-- Provided data follows --

/-- **`Data190.hrow` FOR THE ONE-SCALE TORUS FAMILY** — ONE CONSTANT FOR ALL TORI: for every family `Pn` of tower
parameters of dimension `d` (volumes `(Pn n).m`, numbers of steps `(Pn n).K` arbitrary), every block data `Mb n`, `R n`,
every `δ₀ > 0`, every rate `σ > 0` and every `cR ≥ c₁(σ∕δ₀)`: `∀ n, RowSum (oneScaleGeo (Pn n) (Mb n) (R n)) σ cR`.
[cite: Balaban1984PropagatorsII, Lemma 2.1 (2.61) p.234, p.235; Balaban1987RG1, p.282] -/
theorem hrow_oneScaleGeo {ι : Type*} (Pn : ι → Params) {d : ℕ} (hPd : ∀ n, (Pn n).d = d) (Mb R : ι → ℕ)
    {δ₀ σ cR : ℝ} (hδ₀ : 0 < δ₀) (hσ : 0 < σ) (hcR : B6.c1 d δ₀ (σ / δ₀) ≤ cR) :
    ∀ n, RowSum (oneScaleGeo (Pn n) (Mb n) (R n)) σ cR :=
  rowSum_family_mono_const (fun n => oneScaleGeo (Pn n) (Mb n) (R n))
    (fun n => rowSum_oneScaleGeo_rate (Pn n) (hPd n) (Mb n) (R n) hδ₀ hσ) hcR

end OneScale

/-! ## §3  The genuine k-level box family: (2.61) with the d-only repaired `c₁″` under print's (2.59) -/

section MultiLevel

variable {d : ℕ}

/-- **(2.61″) on the genuine k-level box family** (`geomR0 D`: the blocks 𝔅 of a nested family `D` (2.1)–(2.2) on the box,
print's distance (2.46) read literally): for `ℓ, M_h, R ≥ 1` (`L = ℓ + 1`), all box sides `P μ ≥ 1`, every `δ₀ > 0`, every
`0 < α < 1` with (2.59) `¼αδ₀·R·(L·M_h) > 2(d+1) log c₀(½α) + 1`: `Σ_{y′∈𝔅} e^{−αδ₀d(y,y′)} ≤ c₁″ = c1TwoScale (d+1) δ₀ α`
for every y — the row sum at rate `αδ₀`, uniformly in `k`, the volume and the family.
[cite: Balaban1984PropagatorsII, Lemma 2.1 (2.61) p.234, (2.59) p.233, (2.46) p.231; corrected] -/
theorem rowSum_geomR0 {ℓ Mh k R : ℕ} {P : Fin (d + 1) → ℕ} (D : Domains d ℓ Mh k P R) (hℓ : 1 ≤ ℓ) (hMh : 1 ≤ Mh)
    (hR : 1 ≤ R) (hP : ∀ μ, 1 ≤ P μ) {δ₀ α : ℝ} (hδ : 0 < δ₀) (hα0 : 0 < α) (hα1 : α < 1)
    (h259 : B6.Cond259 (d + 1) δ₀ α R (((ℓ : ℝ) + 1) * Mh)) :
    RowSum (geomR0 D) (α * δ₀) (c1TwoScale (d + 1) δ₀ α) :=
  rowSum_of_ineq261With (lemma21R0_multiLevelBox' D hℓ hMh hR hP hδ hα0 hα1 h259).2.1

/-- **`Data190.hrow` FOR THE GENUINE k-LEVEL BOX FAMILY** — ONE CONDITION, ONE CONSTANT FOR ALL MEMBERS: for every
family `Dn n : Domains d ℓ M_h (kn n) (Pn n) R` with COMMON `ℓ, M_h, R ≥ 1` and arbitrary numbers of levels `kn n` and
volumes `Pn n` (sides `≥ 1`), every `δ₀ > 0`, `0 < α < 1` with (2.59) for `R` and `M = L·M_h`, and every `cR ≥ c₁″`:
`∀ n, RowSum (geomR0 (Dn n)) (αδ₀) cR`. [cite: Balaban1984PropagatorsII, Lemma 2.1 (2.61) p.234, (2.59) p.233; Balaban1987RG1, p.282; corrected] -/
theorem hrow_geomR0 {ι : Type*} {ℓ Mh R : ℕ} (kn : ι → ℕ) (Pn : ι → Fin (d + 1) → ℕ)
    (Dn : (n : ι) → Domains d ℓ Mh (kn n) (Pn n) R) (hℓ : 1 ≤ ℓ) (hMh : 1 ≤ Mh) (hR : 1 ≤ R)
    (hP : ∀ n μ, 1 ≤ Pn n μ) {δ₀ α cR : ℝ} (hδ : 0 < δ₀) (hα0 : 0 < α) (hα1 : α < 1)
    (h259 : B6.Cond259 (d + 1) δ₀ α R (((ℓ : ℝ) + 1) * Mh)) (hcR : c1TwoScale (d + 1) δ₀ α ≤ cR) :
    ∀ n, RowSum (geomR0 (Dn n)) (α * δ₀) cR :=
  rowSum_family_mono_const (fun n => geomR0 (Dn n))
    (fun n => rowSum_geomR0 (Dn n) hℓ hMh hR (hP n) hδ hα0 hα1 h259) hcR

end MultiLevel

/-! ## §4  The field's TYPE verbatim in the chain's currency `q : Consts190` -/

section Field

/-- **THE TYPE OF `Data190.hrow` (`∀ n, RowSum (gn n) q.σ q.cR`) for `gn := fun n => oneScaleGeo (Pn n) (Mb n) (R n)`**,
from the volume-, scale- and history-uniform constants `q` of the chain: it suffices that `q.σ > 0` and
`q.cR ≥ c₁(q.σ∕δ₀)` for some `δ₀ > 0`. [cite: Balaban1987RG1, p.282; Balaban1984PropagatorsII, Lemma 2.1 (2.61) p.234] -/
theorem hrow_field_oneScaleGeo (q : Consts190) (Pn : ℕ → Params) {d : ℕ} (hPd : ∀ n, (Pn n).d = d) (Mb R : ℕ → ℕ)
    {δ₀ : ℝ} (hδ₀ : 0 < δ₀) (hσ : 0 < q.σ) (hcR : B6.c1 d δ₀ (q.σ / δ₀) ≤ q.cR) :
    ∀ n, RowSum ((fun n => oneScaleGeo (Pn n) (Mb n) (R n)) n) q.σ q.cR :=
  hrow_oneScaleGeo Pn hPd Mb R hδ₀ hσ hcR

/-- **THE TYPE OF `Data190.hrow` for `gn := fun n => geomR0 (Dn n)`** (genuine k-level box family with common `ℓ, M_h, R`):
it suffices that `q.σ = αδ₀` with `0 < α < 1`, `δ₀ > 0`, (2.59), and `q.cR ≥ c₁″`.
[cite: Balaban1987RG1, p.282; Balaban1984PropagatorsII, Lemma 2.1 (2.61) p.234, (2.59) p.233; corrected] -/
theorem hrow_field_geomR0 (q : Consts190) {d ℓ Mh R : ℕ} (kn : ℕ → ℕ) (Pn : ℕ → Fin (d + 1) → ℕ)
    (Dn : (n : ℕ) → Domains d ℓ Mh (kn n) (Pn n) R) (hℓ : 1 ≤ ℓ) (hMh : 1 ≤ Mh) (hR : 1 ≤ R)
    (hP : ∀ n μ, 1 ≤ Pn n μ) {δ₀ α : ℝ} (hδ : 0 < δ₀) (hα0 : 0 < α) (hα1 : α < 1)
    (h259 : B6.Cond259 (d + 1) δ₀ α R (((ℓ : ℝ) + 1) * Mh)) (hσ : q.σ = α * δ₀)
    (hcR : c1TwoScale (d + 1) δ₀ α ≤ q.cR) :
    ∀ n, RowSum ((fun n => geomR0 (Dn n)) n) q.σ q.cR := by
  rw [hσ]
  exact hrow_geomR0 kn Pn Dn hℓ hMh hR hP hδ hα0 hα1 h259 hcR

end Field


/-! ## §5  (v1.1) The one-scale SITE-torus family `toB6 (torusGeom Nf η L M) R H` — the carrier `UT Nf` of the NODE-O
walk objects (`B13JointWalkExpansion` ∕ `B13TermWalkData.TermKernels`): (2.61) with `c₀(α)^d ≤ c₁(α)`, no condition -/

section SiteTorus

open Literature.MathematicalPhysics.QuantumFieldTheory.Balaban1983to89.B9Thm34Ext (toB6)
open Literature.MathematicalPhysics.QuantumFieldTheory.Balaban1983to89.B9Thm37GlueTorus (torusGeom tdist1 torusSum_tdist1_le)
open Literature.MathematicalPhysics.QuantumFieldTheory.Balaban1983to89.B5TorusCover (UT)
open Literature.MathematicalPhysics.QuantumFieldTheory.Balaban1983to89.B6Lemma21OneScaleTorus (c0_le_c0_half)

variable {d : ℕ}

/-- **(2.61) on the one-scale site torus `UT Nf`** in the `toB6` repackaging of the model geometry `torusGeom Nf η L M`
(every site of scale 0, d(y,y′) = the periodic ℓ¹ distance `tdist1`; `η, L, M, R, H` carried, not used):
`Σ_{y′} e^{−αδ₀ d(y,y′)} ≤ c₀(α)^d` for every y and every `αδ₀ > 0`, uniformly in the torus sizes `Nf` — the lattice
sum `B9Thm37GlueTorus.torusSum_tdist1_le` BY NAME (the same lemma the gaps cell's one-step local kernel families use
for their start-site sum). [cite: Balaban1984PropagatorsII, Lemma 2.1 (2.61) p.234, count p.233; p.235] -/
theorem rowSum_torusGeom (Nf : Fin d → ℕ) [∀ i, NeZero (Nf i)] (η L M R : ℝ) (H : Prop) {δ₀ α : ℝ}
    (h : 0 < α * δ₀) : RowSum (toB6 (torusGeom Nf η L M) R H) (α * δ₀) (B6.c0 δ₀ α ^ d) := by
  intro y
  show ∑ y' : UT Nf, Real.exp (-(α * δ₀ * tdist1 Nf y y')) ≤ _
  exact torusSum_tdist1_le y h

/-- The same with the PRINTED constant `c₁(α) = 12c₀(½α)^d ≥ c₀(α)^d`.
[cite: Balaban1984PropagatorsII, Lemma 2.1 (2.61) p.234] -/
theorem rowSum_torusGeom_c1 (Nf : Fin d → ℕ) [∀ i, NeZero (Nf i)] (η L M R : ℝ) (H : Prop) {δ₀ α : ℝ}
    (h : 0 < α * δ₀) : RowSum (toB6 (torusGeom Nf η L M) R H) (α * δ₀) (B6.c1 d δ₀ α) := by
  refine rowSum_mono_const (rowSum_torusGeom Nf η L M R H h) ?_
  have hc : 0 ≤ B6.c0 δ₀ α := by unfold B6.c0; exact tsum_nonneg fun z => (Real.exp_pos _).le
  have hc2 : 0 ≤ B6.c0 δ₀ (α / 2) := by unfold B6.c0; exact tsum_nonneg fun z => (Real.exp_pos _).le
  calc B6.c0 δ₀ α ^ d ≤ B6.c0 δ₀ (α / 2) ^ d := pow_le_pow_left₀ hc (c0_le_c0_half h) _
    _ ≤ 12 * B6.c0 δ₀ (α / 2) ^ d := le_mul_of_one_le_left (pow_nonneg hc2 _) (by norm_num)
    _ = B6.c1 d δ₀ α := rfl

/-- **`Data190.hrow` FOR THE SITE-TORUS FAMILY** — ONE CONSTANT FOR ALL TORI: for every family of torus sizes `Nf n`
(dimension d), every `η n, L n, M n, R n, H n`, every `δ₀ > 0`, rate `σ > 0` and every `cR ≥ c₀(σ∕δ₀)^d`:
`∀ n, RowSum (toB6 (torusGeom (Nf n) (η n) (L n) (M n)) (R n) (H n)) σ cR`.
[cite: Balaban1984PropagatorsII, Lemma 2.1 (2.61) p.234, p.235; Balaban1987RG1, p.282] -/
theorem hrow_torusGeom {ι : Type*} (Nf : ι → Fin d → ℕ) [∀ n i, NeZero (Nf n i)] (η L M R : ι → ℝ)
    (H : ι → Prop) {δ₀ σ cR : ℝ} (hδ₀ : 0 < δ₀) (hσ : 0 < σ) (hcR : B6.c0 δ₀ (σ / δ₀) ^ d ≤ cR) :
    ∀ n, RowSum (toB6 (torusGeom (Nf n) (η n) (L n) (M n)) (R n) (H n)) σ cR := by
  have hασ : σ / δ₀ * δ₀ = σ := div_mul_cancel₀ σ hδ₀.ne'
  have h : 0 < σ / δ₀ * δ₀ := by rw [hασ]; exact hσ
  refine rowSum_family_mono_const (fun n => toB6 (torusGeom (Nf n) (η n) (L n) (M n)) (R n) (H n)) ?_ hcR
  intro n
  have h261 := rowSum_torusGeom (Nf n) (η n) (L n) (M n) (R n) (H n) h
  rwa [hασ] at h261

-- Provided data concluded --

Work order –
Looking at the records above, please output exactly the lines that run from the one holding "n)) σ cR := by" to the final line, and only those.

Task solution –
    ∀ n, RowSum (toB6 (torusGeom (Nf n) (η n) (L n) (M n)) (R n) (H n)) σ cR := by
  have hασ : σ / δ₀ * δ₀ = σ := div_mul_cancel₀ σ hδ₀.ne'
  have h : 0 < σ / δ₀ * δ₀ := by rw [hασ]; exact hσ
  refine rowSum_family_mono_const (fun n => toB6 (torusGeom (Nf n) (η n) (L n) (M n)) (R n) (H n)) ?_ hcR
  intro n
  have h261 := rowSum_torusGeom (Nf n) (η n) (L n) (M n) (R n) (H n) h
  rwa [hασ] at h261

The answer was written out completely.